Un moment historique. C’est ainsi que Pierre Médevielle, sénateur UDI de Haute-Garonne, se remémore la séance au Sénat du 29 septembre dernier. « L’ensemble de l’hémicycle s’est élevé contre l’amendement déposé par Olivier Cadic. Tous les sénateurs, tous bords politiques confondus, se sont prononcés en faveur du maintien du monopole de la pharmacie. »
Ce vote remporté à l’issue d’un débat au cours duquel sont intervenus les deux autres pharmaciens du Sénat, Corinne Imbert, sénatrice de Charente-Maritime, et Pierre Dériot, sénateur de l’Allier, est une victoire à double titre. Il confirme la volonté de l’ensemble de la classe politique de préserver le réseau officinal. Au-delà, il inflige un nouveau camouflet à la grande distribution. Car Olivier Cadic, sénateur UDI représentant les Français de l’étranger, ne s’est pas caché de ses intentions. L’amendement qu’il a déposé visant à autoriser la commercialisation de médicaments sans prescription par d’autres réseaux de distribution que les officines, au prétexte « de faire baisser les prix des médicaments délivrés sans ordonnance, tout en diminuant les dépenses de santé de l’État », était fortement inspiré par la grande distribution.

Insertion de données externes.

/-- **TERM A — THE TRUE-VERSUS-FITTED `ã`-LETTER** is a plain coarse multiplier `|g| ≤ ω` (`ω = r∕L^K` by FILE 69 `abs_shiftFit_le`) behind the coarse forward front `ḠN̄∇̄_μ ≤ βe^{−δd}`:
`P∘(ḠN̄∇̄_μ)∘M_g∘Ȳ ≤ βc_r·ωA·e^{−(δ∕2)d}`. [cite: Balaban1985BackgroundPropagators, (3.62)–(3.65) pp.402–403 (mechanism)] -/
theorem hasMaj_pull_frontFwd_mulOp {Gc Y : Module.End ℝ (Tor (fine (L ^ K) M) × Fin (d + 1) → ℝ)} {β A δ ω : ℝ} (hβ : 0 ≤ β) (hA : 0 ≤ A) (hδ : 0 < δ)
    (hω : 0 ≤ ω) (μ : Fin (d + 1))
    (hSc : HasMaj (BlockNorm.ofBlocks (unitTorusGeo L K M) (blkFine L K M)) (BlockNorm.ofBlocks (unitTorusGeo L K M) (blkFine L K M))
      (Gc ∘ₗ symbOp M (L ^ K) (sD M (L ^ K) μ ((L ^ K : ℕ) : ℝ))) (fun y y' => β * Real.exp (-(δ * tdistT M y y'))))
    (hY : HasMaj (BlockNorm.ofBlocks (unitTorusGeo L K M) (blkFine L K M)) (BlockNorm.ofBlocks (unitTorusGeo L K M) (blkFine L K M)) Y
      (fun y y' => A * Real.exp (-(δ * tdistT M y y'))))
    {g : Tor (fine (L ^ K) M) × Fin (d + 1) → ℝ} (hg : ∀ q, |g q| ≤ ω) :
    HasMaj (BlockNorm.ofBlocks (unitTorusGeo L K M) (blkFine L K M))
      (BlockNorm.ofBlocks (unitTorusGeo L K M) (fun i : Tor (fine (L ^ n * L ^ K) M) × Fin (d + 1) => blockOf (L ^ n * L ^ K) M i.1))
      (pull (kingPrV L K n M) ∘ₗ (Gc ∘ₗ symbOp M (L ^ K) (sD M (L ^ K) μ ((L ^ K : ℕ) : ℝ))) ∘ₗ mulOp g ∘ₗ Y)
      (fun y y' => β * B4Sect5Proof.latticeConst (d + 1) (δ / 2) * ω * A * Real.exp (-(δ / 2 * tdistT M y y'))) := by
  have hdd : ∀ a b : (unitTorusGeo L K M).Site, 0 ≤ (unitTorusGeo L K M).dist a b := fun a b => tdistT_nonneg M a b
  have htri : Triangle254 (unitTorusGeo L K M) := fun a b c => tdistT_triangle M a b c
  have hσ : 0 < δ / 2 := by positivity
  have hrow := rowSum_unitTorusGeo L K M hσ
  have hMY := hasMaj_mulOp_comp (g := unitTorusGeo L K M) (blkFine L K M) (fun y y' => by positivity) hω hg hY
  have h2 := hasMaj_comp_exp htri hdd hrow hβ (by positivity : (0 : ℝ) ≤ ω * A) hσ.le (by linarith : δ / 2 ≤ δ)
    (by linarith : δ / 2 + δ / 2 ≤ δ) hSc (hMY.mono fun y y' => le_of_eq (by ring))
  have h3 := hasMaj_diag_comp (g := unitTorusGeo L K M) (blkFine L K M) (fun _ => zero_le_one) (hasMaj_pull_kingPrV L M K n) h2
  refine (h3.congr fun v => rfl).mono fun y y' => ?_
  rw [kappa_ofBlocks, unitTorusGeo_dist]
  apply le_of_eq
  ring

end Summit.QuantumFields.YangMills.BalabanUVNodes.N15.KingModel.SrcDiv

end
import Literature.Probability.RandomPlanarGeometry.SAWStripPartitionFunction
import Literature.Probability.RandomPlanarGeometry.SupercriticalSAWProp3Holds
import Literature.Probability.RandomPlanarGeometry.SAWBridgeRadius
import Literature.Probability.Percolation.SiteConnectionTools
import Literature.Probability.Percolation.PlanarDuality
import HarnessLib

/-!
# Width transition — stub `stub_widthTransition` of line `rectangle-windows`
(crux EdgeOfPositivity, stmt-CriticalPhenomena-11344)

For a fugacity `x` with `x_c < x < 1` there is a width `W ≥ 2` such that the one-strand
"through" partition function
`Thr[x, W, ℓ] = Σ_s x^s · #{s-step SAWs (0,1) → (ℓ,1) of ℤ² inside {0..ℓ} × {1..W}}`
is supercritical at some span (`x · Thr[x, W, ℓ] > 1`) while the strip of width `W - 1` is
subcritical at every span (`x · Thr[x, W - 1, ℓ] ≤ 1`).

Proof.
* A supercritical width exists.  Step 1 of the proof of Lemma 5 of Duminil-Copin–Kozma–Yadin
  2014 (`SAW.DKY2014_lem5_step1_holds`: at least `e^{-c√n} μⁿ` rectangle walks with `n` steps),
  the pigeonhole of an endpoint `(k,l)` (`SAW.exists_kl_rectangleWalkCount_le`) and the growth
  `(xμ)ⁿ e^{-c√n}/(2n+1)² → ∞` (`SAW.tendsto_pow_mul_exp_neg_sqrt_div`, `xμ > 1`) give `n, k, l`
  with `x^{n+1} N > 1`, `N` the number of `n`-step rectangle walks `(0,0) → (k,l)`.  A pair
  `(p, q)` of them — `p` shifted up one row, one horizontal step `(k,l+1) → (k+1,l+1)`, then the
  left–right mirror image of `q` placed in the columns `k+1, …, 2k+1` and run backwards — is a
  `(2n+1)`-step SAW from `(0,1)` to `(2k+1,1)` inside `{0..2k+1} × {1..l+1}`; the gluing is
  injective (the two halves are recovered from the support), so
  `x · Thr[x, l+1, 2k+1] ≥ x^{2n+2} N² > 1`.
* Minimal width.  `W := Nat.find` of the supercritical widths.  Width `0` has an empty box; in
  width `1` the only SAW `(0,1) → (ℓ,1)` in the one-row box is the straight one (a lattice walk
  displaces the column by at most its number of steps, a self-avoiding walk in the one-row box has
  at most `ℓ` steps, and a walk realising the maximal displacement is unique), so
  `x · Thr[x, 1, ℓ] ≤ x · x^ℓ ≤ 1`.  Hence `W ≥ 2`, and minimality of `W` is the subcritical
  clause for `W - 1`.

Sources: folklore lattice combinatorics (the Hammersley–Whittington strip monotonicity
`μ(strip_W) ↑ μ` in elementary form); H. Duminil-Copin, G. Kozma, A. Yadin, *Supercritical
self-avoiding walks are space-filling*, Ann. IHP Probab. Stat. 50 (2014), Lemma 5 (vendored and
proved in `Literature.Probability.RandomPlanarGeometry.SupercriticalSAWProp3Holds`).
-/

noncomputable section

open Finset Filter
open Literature.Probability.LatticeModels Literature.Probability.RandomPlanarGeometry
open Literature.Probability.Percolation (zdGraph_two_adj_iff)

namespace Summit.CriticalPhenomena.SAWScalingLimit.Theorems.EdgeOfPositivity.RectangleWindows.WidthTransition

local notation3 (prettyPrint := false) "Zs[" x ", " n ", " ℓ ", " a ", " b "]" =>
  (∑ s ∈ Finset.range ((ℓ + 1) * n + 1), (x : ℝ) ^ s * ((SAW.stripSAWs n ℓ s a b).card : ℝ))

local notation3 (prettyPrint := false) "Thr[" x ", " n ", " ℓ "]" =>
  (∑ s ∈ Finset.range ((ℓ + 1) * n + 1),
    (x : ℝ) ^ s * ((SAW.stripSAWs n ℓ s (![0, 1] : Site 2) (![((ℓ : ℕ) : ℤ), 1] : Site 2)).card : ℝ))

Bien qu’il s’en soit défendu par la suite en affirmant avoir reçu « un très long courrier de l’UFC-Que Choisir à ce sujet » et des appels téléphoniques de pharmaciens qui assuraient « qu’une telle mesure permettrait d’améliorer la situation de l’emploi dans la profession, qui compte 15 % de chômeurs », le sénateur restera celui qui a déposé l’amendement « Leclerc ».
Soupçons sur les pharmaciens
Les trois sénateurs pharmaciens ont immédiatement contre-attaqué, invoquant tour à tour la sécurité du médicament, la fragilisation du modèle économique de l’officine, la préservation du maillage officinal et le maintien du numerus clausus. « Il n’est d’ailleurs pas dit quelle contrepartie Monsieur Leclerc prévoyait, alors que la casse du monopole déstabiliserait irrémédiablement le réseau officinal, fragiliserait durablement un secteur d’activité et, en concentrant les points de vente, constituerait une erreur indéniable dans l’aménagement du territoire », objecte Corinne Imbert. Elle souligne que la concurrence ne peut être évoquée pour briser le monopole dans la mesure où elle s’exerce déjà « entre les acteurs de la pharmacie eux-mêmes ».

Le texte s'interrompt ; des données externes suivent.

import Summits.MatrixMultiplication.OmegaCensus.STPPSmallPatternKernelSearch122

/-!
# ω-census, `(1,2,2)^4` is infeasible in `ℤ/25` — kernel search, part

HONEST FRAMING (pub-omega census; verbatim): lottery ticket; floor = certified bounds/negative ranges.
Census STRUCTURE bookkeeping of the STPP track (seat pub-omega-stpp-3, gen 23; STRUCTURE row B5, the threshold column
`T2(H) = max {k : (1,2,2)^k ⊆ H}`, lower side), not progress on `ω`: small patterns in small groups bound no exponent.

Representative chunks of `STPP122Neg.search2 (zcode 25) 4` (`decide +kernel`, ≈ 136 s predicted);
assembled in `STPPSmallPatternNone122K4Z25.lean`.

References: H. Cohn, R. Kleinberg, B. Szegedy, C. Umans, FOCS 2005 (arXiv:math/0511460), Def. 5.1.
-/

set_option Elab.async false  -- several kernel pieces: elaborate sequentially (memory)

namespace Summit.MatrixMultiplication.OmegaCensus

namespace STPP122Neg

open STPP211Neg

/-- Chunked kernel search, `ℤ/25`, `k = 4`, chunks `(y, x1)` = [(1, 25231359)] (≈ 63 s predicted). -/
theorem Z25k4v.s2 : search2x (zcode 25) 4 [(1, 25231359)] = true := by
  decide +kernel

/-- Chunked kernel search, `ℤ/25`, `k = 4`, chunks `(y, x1)` = [(1, 8388607)] (≈ 10 s predicted). -/
theorem Z25k4v.s3 : search2x (zcode 25) 4 [(1, 8388607)] = true := by
  decide +kernel

/-- Chunked kernel search, `ℤ/25`, `k = 4`, chunks `(y, x1)` = [(5, 33553920)] (≈ 63 s predicted). -/
theorem Z25k4v.s4 : search2x (zcode 25) 4 [(5, 33553920)] = true := by
  decide +kernel

end STPP122Neg

end Summit.MatrixMultiplication.OmegaCensus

Ces arguments ont d’autant plus fait mouche au sein de l’hémicycle qu’ils étaient relayés par deux sénateurs médecins, Catherine Deroche et Daniel Chasseing. De là à accuser ces cinq professionnels de santé de conflit d’intérêts, il y n’a qu’un pas que le magazine « Challenges » a franchi allégrement une semaine plus tard. Dans son édition du 6 septembre, le mensuel économique publiait la rémunération annuelle de Corinne Imbert. Il voit dans l’intervention de la titulaire de Beauvais-sur-Matha (Charente-Maritime), une preuve manifeste d’un conflit d’intérêts. Ce dont elle se défend : « aurais-je dû faire lire mon argumentaire par une collègue non-pharmacien alors que je pouvais moi-même intervenir en experte de l’officine ? Dès lors que l’on intervient parce que l’on connaît le sujet, on est passible de conflits d’intérêts. Cette suspicion permanente est fort désagréable. »
Pierre Médevielle, qui a cédé les parts de son officine de Boulogne-sur-Gesse (Haute-Garonne) au lendemain de son élection en 2014, n’a pas été épargné pour autant. Les sommes figurant à sa déclaration transmise à la Haute autorité pour la transparence de la vie publique sont reproduites in extenso. Ce qui n’inquiète pas outre mesure l’intéressé. « Il n’y a pas de conflit d’intérêts puisque j’ai cédé mes parts et que je n’exerce plus. J’ai les mains libres », affirme-t-il.
Bien décidé à poursuivre le débat de manière constructive, le sénateur a initié la rédaction d’un rapport sur la désertification médicale qui sera rédigé conjointement par des membres de la Commission de l’aménagement du territoire et du développement durable et de la Commission des affaires sociales. « Il faut absolument modifier les conditions de sélection des étudiants en médecine et imaginer de nouveaux moyens pour favoriser leur installation et leur répartition sur l’ensemble du territoire », déclare-t-il. L’ex-titulaire, convaincu que la régulation de l’installation est le garant d’un bon maillage officinal, pourrait s’inspirer du modèle officinal dans ce rapport qui devrait être rendu au premier semestre 2016.